Muscles Of The Upper Extremities
The most Prominent Muscles found in the upper limbs are the Deltoid, Biceps, Triceps, pronators, Supinators, Flexors and Extensors. The deltoid is a coarse triangular muscle that covers the top of the shoulder. It raises the arms from the sides so as to bring them at right angles to the trunk.

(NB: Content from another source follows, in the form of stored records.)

/-- **`U(V)(F_v)` contains a REFLECTION**: an element `g` of the standing data's unitary group `S.U ≤ GL_N(E_v)` («the unitary group of
the hermitian space `V`», [Liu2021, App. D §D.1]) with `det g = −1` and `g² = 1` — the image under `E → E_v` of the reflection
`1 − (2/⟨x,x⟩) x x†` of the GLOBAL hermitian space `(Eᴺ, J)` along an anisotropic vector (§1).  EVERY `N ≥ 2`, EVERY finite place `v`.
[cite: Liu2021, App. D §D.1 (l. 5213)] [cite: Mok2014, §1 Notation p. 5] -/
theorem exists_mem_U_det_eq_neg_one :
    ∃ g : (LemD1OfPlace.standingData E v c N J hcδ hδ hN hJh hJdet).U,
      Matrix.GeneralLinearGroup.det ((g : GL (Fin N) (LocalRing E v))) = -1 ∧ g * g = 1 := by
  set φ := algebraMap E (LocalRing E v) with hφ
  obtain ⟨R, hRJ, hRR, hRdet⟩ := exists_reflection c J (conj_conj_apply E v c hcδ hδ) (by omega) hJh hJdet
  have hRvRv : R.map φ * R.map φ = 1 := by
    rw [← Matrix.map_mul, hRR, Matrix.map_one φ (map_zero φ) (map_one φ)]
  let Rv : GL (Fin N) (LocalRing E v) := ⟨R.map φ, R.map φ, hRvRv, hRvRv⟩
  have hmem : Rv ∈ (LemD1OfPlace.standingData E v c N J hcδ hδ hN hJh hJdet).U := by
    rw [OscillatorStandingData.mem_U_iff, LemD1OfPlace.standingData_gram, LemD1OfPlace.localGram_eq]
    have hconj : ⇑(LemD1OfPlace.standingData E v c N J hcδ hδ hN hJh hJdet).conj = conjLocal E c v :=
      funext fun x => LemD1OfPlace.standingData_conj_apply E v c N J hcδ hδ hN hJh hJdet x
    change ((R.map φ).map (LemD1OfPlace.standingData E v c N J hcδ hδ hN hJh hJdet).conj)ᵀ * J.map φ * R.map φ = J.map φ
    rw [hconj, Matrix.map_map]
    have hcφ : (conjLocal E c v) ∘ φ = φ ∘ c := funext fun x => conjLocal_algebraMap c v x
    rw [hcφ, ← Matrix.map_map, ← Matrix.transpose_map, ← Matrix.map_mul, ← Matrix.map_mul, hRJ]
  refine ⟨⟨Rv, hmem⟩, ?_, Subtype.ext (Units.ext hRvRv)⟩
  apply Units.ext
  rw [Matrix.GeneralLinearGroup.val_det_apply, Units.val_neg, Units.val_one]
  change (R.map φ).det = -1
  rw [← RingHom.mapMatrix_apply, ← RingHom.map_det, hRdet, map_neg, map_one]

/-! ## §3 The LEVEL CARRIER CHARACTER `Λ = θ_w ∘ det_w` of `U(V)(F_v)` — any place `w ∣ v`, any `N ≥ 2` -/

/-- For a datum whose carrier is the line `ℂ` with `U(V)(F)` acting through a character `λ` that agrees with `χ` on the centre,
the `χ`-augmentation submodule vanishes (copy of the siblings' private lemma). [folklore] -/
private theorem augmentation_eq_bot_of_character {F₀ E₀ : Type} [Field F₀] [ValuativeRel F₀] [TopologicalSpace F₀]
    [CommRing E₀] [Algebra F₀ E₀] [TopologicalSpace E₀] {n : ℕ} (L : LemD1Data F₀ E₀ n ℂ) (lam : L.S.U →* ℂˣ)
    (hω : ∀ (g : L.S.U) (x : ℂ), L.omega g x = (lam g : ℂ) * x)
    (hcen : ∀ z : L.S.normOne, lam (L.S.scalar z) = L.chi z) :
    augmentation L.omega L.S.scalar L.chi = ⊥ := by
  unfold augmentation
  refine iSup_eq_bot.2 fun z => ?_
  rw [LinearMap.range_eq_bot]
  ext
  simp [hω, hcen]

/-- Two lines on which a group acts through characters `λ₁` and `λ₀` with `λ₁ g₀ ≠ λ₀ g₀` for some `g₀` have NON-isomorphic maximal
`χ`-quotients (the first quotient being the line itself).  Copy of the siblings' private lemma. [folklore] -/
private theorem not_areIsomorphicRep_quotRep_of_characters {G Z : Type*} [Group G] [Group Z]
    (ρ₁ ρ₀ : Representation ℂ G ℂ) {ζ : Z →* G} (hζ : ∀ z, ζ z ∈ Subgroup.center G) (χ₁ χ₀ : Z →* ℂˣ)
    (lam₁ lam₀ : G →* ℂˣ) (h₁ : ∀ (g : G) (x : ℂ), ρ₁ g x = (lam₁ g : ℂ) * x) (h₀ : ∀ (g : G) (x : ℂ), ρ₀ g x = (lam₀ g : ℂ) * x)
    (hN₁ : augmentation ρ₁ ζ χ₁ = ⊥) {g₀ : G} (hg₀ : lam₁ g₀ ≠ lam₀ g₀) :
    ¬ AreIsomorphicRep (quotRep ρ₁ hζ χ₁) (quotRep ρ₀ hζ χ₀) := by
  rintro ⟨f, hf⟩
  have hw0 : (Submodule.Quotient.mk 1 : ℂ ⧸ augmentation ρ₁ ζ χ₁) ≠ 0 := by
    rw [Ne, Submodule.Quotient.mk_eq_zero, hN₁, Submodule.mem_bot]
    exact one_ne_zero
  have h1 : quotRep ρ₁ hζ χ₁ g₀ (Submodule.Quotient.mk 1) =
      (lam₁ g₀ : ℂ) • (Submodule.Quotient.mk 1 : ℂ ⧸ augmentation ρ₁ ζ χ₁) := by
    rw [quotRep_mk, h₁, ← smul_eq_mul, Submodule.Quotient.mk_smul]
  have h2 : ∀ y : ℂ ⧸ augmentation ρ₀ ζ χ₀, quotRep ρ₀ hζ χ₀ g₀ y = (lam₀ g₀ : ℂ) • y := by
    intro y
    obtain ⟨u, rfl⟩ := Submodule.Quotient.mk_surjective _ y
    rw [quotRep_mk, h₀, ← smul_eq_mul, Submodule.Quotient.mk_smul]
  have key := hf g₀ (Submodule.Quotient.mk 1)
  rw [h1, h2, map_smul] at key
  have hsub : ((lam₁ g₀ : ℂ) - lam₀ g₀) • f (Submodule.Quotient.mk 1) = 0 := by
    rw [sub_smul, key, sub_self]
  rcases smul_eq_zero.1 hsub with h | h
  · exact hg₀ (Units.ext (sub_eq_zero.1 h))
  · exact hw0 (f.injective (by rw [h, map_zero]))

/-- **Item (1) AS PRINTED holds at a character datum of rank `n ≠ 2`** (copy of the siblings' private lemma).
[cite: Liu2021, App. D Lemma D.1 (1) (l. 5229)] -/
private theorem lemD1_1AsPrinted_of_character_of_rank_ne_two' {F₀ E₀ : Type} [Field F₀] [ValuativeRel F₀]
    [TopologicalSpace F₀] [CommRing E₀] [Algebra F₀ E₀] [TopologicalSpace E₀] [IsTopologicalRing E₀] {n₀ : ℕ}
    (L : LemD1Data F₀ E₀ n₀ ℂ) (lam : L.S.U →* ℂˣ) (hω : ∀ (g : L.S.U) (x : ℂ), L.omega g x = (lam g : ℂ) * x)
    (hcen : ∀ z : L.S.normOne, lam (L.S.scalar z) = L.chi z)
    (hopen : ∃ O : Set L.S.U, IsOpen O ∧ (1 : L.S.U) ∈ O ∧ ∀ g ∈ O, lam g = 1) (hn : n₀ ≠ 2) :
    LemD1_1AsPrinted L := by
  have hN : augmentation L.omega L.S.scalar L.chi = ⊥ := augmentation_eq_bot_of_character L lam hω hcen
  have hfin : Module.finrank ℂ (ℂ ⧸ augmentation L.omega L.S.scalar L.chi) = 1 := by
    rw [(Submodule.quotEquivOfEqBot _ hN).finrank_eq, Module.finrank_self]
  haveI hsimple : IsSimpleModule ℂ (ℂ ⧸ augmentation L.omega L.S.scalar L.chi) :=
    isSimpleModule_iff_finrank_eq_one.2 hfin
  have hact : ∀ (g : L.S.U) (w : ℂ ⧸ augmentation L.omega L.S.scalar L.chi),
      L.datum.quot g w = (lam g : ℂ) • w := by
    intro g w
    obtain ⟨y, rfl⟩ := Submodule.Quotient.mk_surjective _ w
    rw [LemD1Data.datum_quot, quotRep_mk, hω, ← smul_eq_mul, Submodule.Quotient.mk_smul]
  refine ⟨⟨?_, ?_, ?_⟩, ?_⟩
  · intro W
    rcases eq_bot_or_eq_top W.toSubmodule with h | h
    · exact Or.inl (Subrepresentation.toSubmodule_injective h)
    · exact Or.inr (Subrepresentation.toSubmodule_injective h)
  · intro x
    obtain ⟨O, hO, h1O, hlam⟩ := hopen
    change IsOpen (L.datum.quot.stabilizerSubgroup x : Set L.S.U)
    refine Subgroup.isOpen_of_mem_nhds _ (g := 1) (Filter.mem_of_superset (hO.mem_nhds h1O) fun g hg => ?_)
    change L.datum.quot g x = x
    rw [hact, hlam g hg, Units.val_one, one_smul]
  · intro K _
    infer_instance
  · refine iff_of_false ?_ ?_
    · rw [not_subsingleton_iff_nontrivial]
      exact Module.nontrivial_of_finrank_pos (R := ℂ) (by rw [hfin]; exact one_pos)
    · exact fun h => hn h.2.1.2

/-- A homomorphism with open kernel is locally constant (copy of the tree's private lemma). [folklore] -/
private theorem isLocallyConstant_of_isOpen_ker {Γ G : Type*} [Group Γ] [TopologicalSpace Γ]
    [ContinuousMul Γ] [Group G] (r : Γ →* G) (h : IsOpen (r.ker : Set Γ)) :
    IsLocallyConstant r := by
  refine (IsLocallyConstant.iff_exists_open r).2 fun σ => ⟨{τ | σ⁻¹ * τ ∈ r.ker}, ?_, ?_, ?_⟩
  · exact h.preimage (continuous_const_mul σ⁻¹)
  · show σ⁻¹ * σ ∈ r.ker
    rw [inv_mul_cancel]; exact r.ker.one_mem
  · intro τ hτ
    have hτ' : r (σ⁻¹ * τ) = 1 := hτ
    rw [map_mul, map_inv, inv_mul_eq_one] at hτ'
    exact hτ'.symm

omit [Algebra.IsQuadraticExtension F E] in
/-- `v_w(2) ≠ 0` in `E_w` (characteristic `0`). [folklore] -/
private theorem valued_two_ne_zero (w : HeightOneSpectrum (𝓞 E)) : Valued.v (2 : w.adicCompletion E) ≠ 0 := by
  refine (Valuation.ne_zero_iff _).2 ?_
  have : (2 : w.adicCompletion E) = algebraMap E (w.adicCompletion E) 2 := by rw [map_ofNat]
  rw [this]
  exact (map_ne_zero_iff _ (algebraMap E (w.adicCompletion E)).injective).2 two_ne_zero

omit [Algebra.IsQuadraticExtension F E] in
/-- the level set `{y : v_w(y − 1) < v_w(2)} = 1 + 2𝔭_w` is open in `E_w` (copy of the private lemma of `…LevelTwist`).
[cite: NeukirchANT1999, Ch. II §3 Prop. (3.10)] -/
private theorem isOpen_setOf_valued_sub_one_lt_two (w : HeightOneSpectrum (𝓞 E)) :
    IsOpen {y : w.adicCompletion E | Valued.v (y - 1) < Valued.v (2 : w.adicCompletion E)} := by
  have h := (Valued.isOpen_ball (w.adicCompletion E) (Valued.v.restrict (2 : w.adicCompletion E))).preimage
    (show Continuous fun y : w.adicCompletion E => y - 1 from continuous_id.sub continuous_const)
  convert h using 1
  ext y
  simp only [Set.mem_setOf_eq, Set.mem_preimage, Valuation.restrict_lt_iff]

/-- `−1 ∈ E_v¹ = S.normOne`. [cite: Liu2021, App. D §D.1 Step 3 (l. 5221)] -/
private theorem neg_one_mem_normOne :
    (-1 : (LocalRing E v)ˣ) ∈ (LemD1OfPlace.standingData E v c N J hcδ hδ hN hJh hJdet).normOne := by
  rw [OscillatorStandingData.mem_normOne_iff']
  change ((-1 : (LocalRing E v)ˣ) : LocalRing E v) * conjLocal E c v ((-1 : (LocalRing E v)ˣ) : LocalRing E v) = 1
  rw [Units.val_neg, Units.val_one, map_neg, map_one, neg_mul_neg, one_mul]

Biceps : This is along fusiform muscle. It occupies the whole of the anterior surface of the arm. It is divided above into two portions or heads, hence the name biceps. The flexes the forearm on to the upper arm.
Triceps : This muscle is situated on the back of the arm. It is of a large size and divided above into three heads. Hence the name triceps. It is the extensor muscle of the forearm. It is the direct antagonist of the biceps. The extensor muscle is the one that helps in the extension of the limbs.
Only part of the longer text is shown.